Добрый квасок - Домнина Ирина 2 стр.


   Катя умудряется вывернуться ко мне лицом, но её засасывает ещё глубже.

   "Не шевелись", - хочу крикнуть я, но вместо слов горлом идёт какое-то рычание:

   - Ны-а-а, н-ны...

   По затылку изморозь гуляет.

   - Помоги, помоги, - молит Катя.

   А я застреваю студнем. И душой рад бы рвануть на призыв, да глубинное чутьё скручивает страхом и держит на месте.

   Девушка по грудь в болотной жиже. Уже бы и лицо её в ночи потерял, но оно почему-то из загорелого превратилось в белое фарфоровое пятно и едва ли не светится в темноте. Глаза на нём теперь просто огромные. Распахнутые в зовущей тоске, вот только взор совсем чёрный, как болотная ночная хлябь.

   - Помоги, помоги, - скулит Катя и руки ко мне тянет.

   - Да что же это, - с меня словно слетает забытьё, - хоть бы корягу какую, -лихорадочно озираюсь по сторонам. Но не видно коряг, вообще дальше двух метров ничего не видно. И самого меня по густой жиже мотает, засасывает. Вроде по колено только вязну, а того гляди упаду.

   Вдруг, смачно хлюпая по грязи, на границе видимости возникает Катина мать. В руках длинная добрая коряга. Тычет ей в меня.

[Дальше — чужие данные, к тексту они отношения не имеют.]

import Summits.CriticalPhenomena.PercolationContinuityZ3.Theorems.SahiCISCoupling
import Summits.CriticalPhenomena.PercolationContinuityZ3.Theorems.SahiCISMonotoneVersion
import Summits.CriticalPhenomena.PercolationContinuityZ3.Theorems.SahiBoxTP2PositiveAssociation
import Summits.CriticalPhenomena.PercolationContinuityZ3.Theorems.PercNearOneGluingNoHeavyLowerTailSahiGridPatternKernel

/-!
# CIS laws (a.e.-kernel sense) are monotone images of Lebesgue measure: positive association and Sahi
# positivity of every order given `L(d,n)`, unconditional for `d ≤ 2`, `n ≤ 2` and `(d,n) = (3,3)`

Cell `prim-sahi`, typer (generation 17); `--supports stmt-CriticalPhenomena-4575`.  Theorems only (no definitions,
no named facts, no sorries).

Assembly of `SahiCISCoupling.lean` (standard construction, monotone on almost every pair) and
`SahiCISMonotoneVersion.lean` (monotone Borel versions on the cube):

* **`IsCISae.exists_monotone_coupling`** — every probability law `μ` on `Q_d = [0,1]^d` that is conditionally
  increasing in sequence in the a.e.-kernel sense (`IsCISae d μ`) is `G_* λ_d` for a Borel map `G : Q_d → Q_d`
  that is MONOTONE EVERYWHERE.  (Müller–Stoyan Lemma 3.10.10 "X is CIS iff Ψ*_F is increasing", here for ARBITRARY
  laws — singular, atomic — with the kernel hypothesis read almost everywhere in pairs, which is all that a
  disintegration can be asked to satisfy.)
* Consequences, each by pulling back along `G`: **`IsCISae.isPositivelyAssociated`** (FKG inequality for all
  measurable increasing events, the tree's `IsPositivelyAssociated`; Müller–Stoyan Thm. 3.10.11 "CIS ⇒ associated"
  without densities), `IsCISae.integral_mul_integral_le`; **`IsCISae.msahiE_nonneg`** (`_antitone`): Sahi positivity
  `E_n(f_0,…,f_{n−1}) ≥ 0` for all nonnegative measurable monotone families, GIVEN Lieb–Sahi's continuum statement
  `LiebSahiContinuum d n` (`= L(d,n)`, equivalent to Sahi's `C_n` restricted to dimension `d`); hence
  UNCONDITIONALLY for `d ≤ 2` (every `n`), for `n ≤ 2` (every `d`) and for `(d, n) = (3, 3)` (the tree's kernel-only
  `SahiGridPattern.sStarD_three_nonneg`): **every CIS law on `[0,1]³` satisfies `E₃ ≥ 0`** (`IsCISae.msahiE_three_nonneg`).
  `liebSahiContinuum_iff_isCISae` — `L(d,n)` is EQUIVALENT to Sahi positivity of order `n` of all `IsCISae` laws on
  `Q_d` (they contain Lebesgue measure and are contained in its monotone images).
* The scope defect of Colangelo–Müller–Scarsini's Definition 4 (`SahiCISDefinitionFour.lean`) is thereby repaired:
  with the a.e.-kernel notion, CIS ⇒ PA holds in every dimension (their Theorem 4 (b) ⇒ association), while the
  cylinder Definition 4 admits non-associated laws for `d ≥ 3`.

References: Müller–Stoyan 2002, Lemma 3.10.10, Thm. 3.10.11 [MullerStoyan2002]; Colangelo–Müller–Scarsini 2006 §4
[ColangeloMullerScarsini2006]; Lieb–Sahi 2022 Thm. 3.7 / Conj. (continuous case) [LiebSahi2021].  The singular-law
statements, the a.e.-pair notion and all orders `n ≥ 3` are this work.
-/

noncomputable section

namespace Summit.CriticalPhenomena.PercolationContinuityZ3.Theorems.SahiCIS

open MeasureTheory ProbabilityTheory Set Filter Topology Function
open Summit.CriticalPhenomena.PercolationContinuityZ3.Theorems.SahiBoxTP2
open Literature.Combinatorics.Sahi2008 Literature.Probability.Percolation
open scoped ENNReal unitInterval

variable {d n : ℕ}

/-! ### The monotone coupling -/

/-- **CIS laws are monotone images of Lebesgue measure.** Every `IsCISae` probability law on `Q_d` is `G_* λ_d` for
a Borel map `G : Q_d → Q_d` monotone everywhere (standard construction + monotone version). [this work] -/
theorem IsCISae.exists_monotone_coupling (μ : Measure (Fin d → I)) [IsProbabilityMeasure μ] (hμ : IsCISae d μ) :
    ∃ G : (Fin d → I) → (Fin d → I), Monotone G ∧ Measurable G ∧ (volume : Measure (Fin d → I)).map G = μ := by
  obtain ⟨G₀, hG₀m, hG₀, hG₀μ⟩ := IsCISae.exists_aepairmono_coupling d μ hμ
  obtain ⟨G, hGmono, hGm, hGeq⟩ := exists_monotone_map_eq_of_aepair hG₀m hG₀
  exact ⟨G, hGmono, hGm, hGeq.trans hG₀μ⟩

/-! ### Sahi positivity -/

/-- **Sahi positivity of CIS laws, increasing families**: given `LiebSahiContinuum d n`, every `IsCISae` probability
law on `Q_d` has `E_n(f_0,…,f_{n−1}) ≥ 0` for all nonnegative measurable increasing `f_i`. [this work] -/
theorem IsCISae.msahiE_nonneg (hL : LiebSahiContinuum d n) (μ : Measure (Fin d → I)) [IsProbabilityMeasure μ]
    (hμ : IsCISae d μ) (f : Fin n → (Fin d → I) → ℝ) (hfm : ∀ i, Measurable (f i)) (hf0 : ∀ i x, 0 ≤ f i x)
    (hmono : ∀ i, Monotone (f i)) : 0 ≤ msahiE μ n f := by
  obtain ⟨G, hGmono, hGm, hGμ⟩ := hμ.exists_monotone_coupling
  rw [← hGμ]
  exact msahiE_map_nonneg_of_liebSahiContinuum hL hGm hGmono f hfm hf0 hmono

/-- **Sahi positivity of CIS laws, decreasing families.** [this work] -/
theorem IsCISae.msahiE_nonneg_antitone (hL : LiebSahiContinuum d n) (μ : Measure (Fin d → I))
    [IsProbabilityMeasure μ] (hμ : IsCISae d μ) (f : Fin n → (Fin d → I) → ℝ) (hfm : ∀ i, Measurable (f i))
    (hf0 : ∀ i x, 0 ≤ f i x) (hanti : ∀ i, Antitone (f i)) : 0 ≤ msahiE μ n f := by
  obtain ⟨G, hGmono, hGm, hGμ⟩ := hμ.exists_monotone_coupling
  rw [← hGμ]
  exact msahiE_map_nonneg_of_liebSahiContinuum_antitone hL hGm hGmono f hfm hf0 hanti

/-- **Given Sahi's `C_n`**, every `IsCISae` law on every `Q_d` is Sahi-positive of order `n`. [this work] -/
theorem IsCISae.msahiE_nonneg_of_sahiConjecture (hC : SahiConjecture n) (μ : Measure (Fin d → I))
    [IsProbabilityMeasure μ] (hμ : IsCISae d μ) (f : Fin n → (Fin d → I) → ℝ) (hfm : ∀ i, Measurable (f i))
    (hf0 : ∀ i x, 0 ≤ f i x) (hmono : ∀ i, Monotone (f i)) : 0 ≤ msahiE μ n f :=
  hμ.msahiE_nonneg ((sahiConjecture_iff_forall_liebSahiContinuum n).1 hC d) μ f hfm hf0 hmono

/-- UNCONDITIONAL, `d ≤ 2`: every CIS law on `[0,1]` or `[0,1]²` is Sahi-positive of EVERY order (Lieb–Sahi
Thm. 3.7 for Lebesgue measure, transported). [this work] -/
theorem IsCISae.msahiE_nonneg_of_le_two (hd : d ≤ 2) (μ : Measure (Fin d → I)) [IsProbabilityMeasure μ]
    (hμ : IsCISae d μ) (f : Fin n → (Fin d → I) → ℝ) (hfm : ∀ i, Measurable (f i)) (hf0 : ∀ i x, 0 ≤ f i x)
    (hmono : ∀ i, Monotone (f i)) : 0 ≤ msahiE μ n f :=
  hμ.msahiE_nonneg (liebSahiContinuum_of_le_two hd n) μ f hfm hf0 hmono

/-- UNCONDITIONAL, `n ≤ 2`: every CIS law on `Q_d` has `E_1, E_2 ≥ 0` (the FKG inequality). [this work] -/
theorem IsCISae.msahiE_nonneg_of_order_le_two (hn : n ≤ 2) (μ : Measure (Fin d → I)) [IsProbabilityMeasure μ]
    (hμ : IsCISae d μ) (f : Fin n → (Fin d → I) → ℝ) (hfm : ∀ i, Measurable (f i)) (hf0 : ∀ i x, 0 ≤ f i x)
    (hmono : ∀ i, Monotone (f i)) : 0 ≤ msahiE μ n f :=
  hμ.msahiE_nonneg (liebSahiContinuum_of_order_le_two d hn) μ f hfm hf0 hmono

/-- **UNCONDITIONAL, `(d,n) = (3,3)`: every CIS law on `[0,1]³` satisfies Sahi's third-order inequality
`E₃(f,g,h) ≥ 0`** for nonnegative measurable increasing `f, g, h` — from the tree's KERNEL-ONLY tri-coefficient
positivity on `[3]³` (`SahiGridPattern.sStarD_three_nonneg`, 226 bilinear slice certificates checked by `decide`; standard
axioms, not the `native_decide` certificate of `SahiGrid3.liebSahiContinuum_three_three`). [this work] -/
theorem IsCISae.msahiE_three_nonneg (μ : Measure (Fin 3 → I)) [IsProbabilityMeasure μ] (hμ : IsCISae 3 μ)
    (f : Fin 3 → (Fin 3 → I) → ℝ) (hfm : ∀ i, Measurable (f i)) (hf0 : ∀ i x, 0 ≤ f i x)
    (hmono : ∀ i, Monotone (f i)) : 0 ≤ msahiE μ 3 f :=
  hμ.msahiE_nonneg (SahiGridPattern.liebSahiContinuum_of_patternPos fun A B C =>
    SahiGridPattern.sStarD_three_nonneg A B C) μ f hfm hf0 hmono

/-- **`L(d,n)` ⟺ Sahi positivity of order `n` of all CIS laws on `Q_d`** (Lebesgue measure is CIS; CIS laws are
monotone images of it). [this work] -/
theorem liebSahiContinuum_iff_isCISae :
    LiebSahiContinuum d n ↔ ∀ (μ : Measure (Fin d → I)) [IsProbabilityMeasure μ], IsCISae d μ →
      ∀ f : Fin n → (Fin d → I) → ℝ, (∀ i, Measurable (f i)) → (∀ i x, 0 ≤ f i x) → (∀ i, Monotone (f i)) →
        0 ≤ msahiE μ n f := by
  constructor
  · intro hL μ _ hμ f hfm hf0 hmono
    exact hμ.msahiE_nonneg hL μ f hfm hf0 hmono
  · intro h
    rw [liebSahiContinuum_iff_isBoxTP2]
    intro μ _ hμ f hfm hf0 hmono
    exact h μ (hμ.isCISae d μ) f hfm hf0 hmono

/-! ### Positive association -/

/-- **The FKG inequality for CIS laws (no density)**: `∫ f ∫ g ≤ ∫ f g` for nonnegative measurable increasing
`f, g` under every `IsCISae` probability law on `Q_d`. [this work] -/
theorem IsCISae.integral_mul_integral_le (μ : Measure (Fin d → I)) [IsProbabilityMeasure μ] (hμ : IsCISae d μ)
    {f g : (Fin d → I) → ℝ} (hfm : Measurable f) (hgm : Measurable g) (hf0 : ∀ x, 0 ≤ f x) (hg0 : ∀ x, 0 ≤ g x)
    (hf : Monotone f) (hg : Monotone g) :
    (∫ x, f x ∂μ) * (∫ x, g x ∂μ) ≤ ∫ x, f x * g x ∂μ := by
  have h := hμ.msahiE_nonneg_of_order_le_two le_rfl μ ![f, g]
    (fun i => by fin_cases i <;> assumption) (fun i => by fin_cases i <;> assumption)
    (fun i => by fin_cases i <;> assumption)
  rw [msahiE_two] at h
  linarith

/-- **CIS ⇒ positively associated, without densities** (Müller–Stoyan Thm. 3.10.11 for arbitrary laws on `Q_d`,
kernel hypothesis almost everywhere in pairs): `μ(A) μ(B) ≤ μ(A ∩ B)` for all measurable increasing events.
[this work] -/
theorem IsCISae.isPositivelyAssociated (μ : Measure (Fin d → I)) [IsProbabilityMeasure μ] (hμ : IsCISae d μ) :
    IsPositivelyAssociated μ := by
  refine isPositivelyAssociated_of_indicator μ fun A B hA hB hAm hBm => ?_
  obtain ⟨hAmo, hAme, hA0, -⟩ := indicator_one_props hA hAm
  obtain ⟨hBmo, hBme, hB0, -⟩ := indicator_one_props hB hBm
  exact hμ.integral_mul_integral_le μ hAme hBme hA0 hB0 hAmo hBmo

end Summit.CriticalPhenomena.PercolationContinuityZ3.Theorems.SahiCIS

end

   - Хватайся и назад отступай. Хватайся, говорю!

   - Катю, Катю спасайте! Ур-ру, - в горле клинит, хриплю и затыкаюсь, потому что снова рычу вместо слов.

   - Не пускай её, не пускай, - писклявым не своим голосом причитает Катя.

   Но я ничего не успеваю сделать. Её мать сноровисто бочком обогнула меня, и как шарахнет родную дочь по темечку корягой.

   - М-мы-а... - мычу и бросаюсь к Кате. Даже ночь перед глазами вроде просветляется на мгновение. Да только опаздываю я. В мутной белёсой дымке проваливается Катино фарфоровое лицо в болото. Будто и неживое уже, без эмоций, крепко сомкнуты губы, одни глаза горят зовущей бездной. Большущие. Мгновение, и они исчезают в болотной черноте.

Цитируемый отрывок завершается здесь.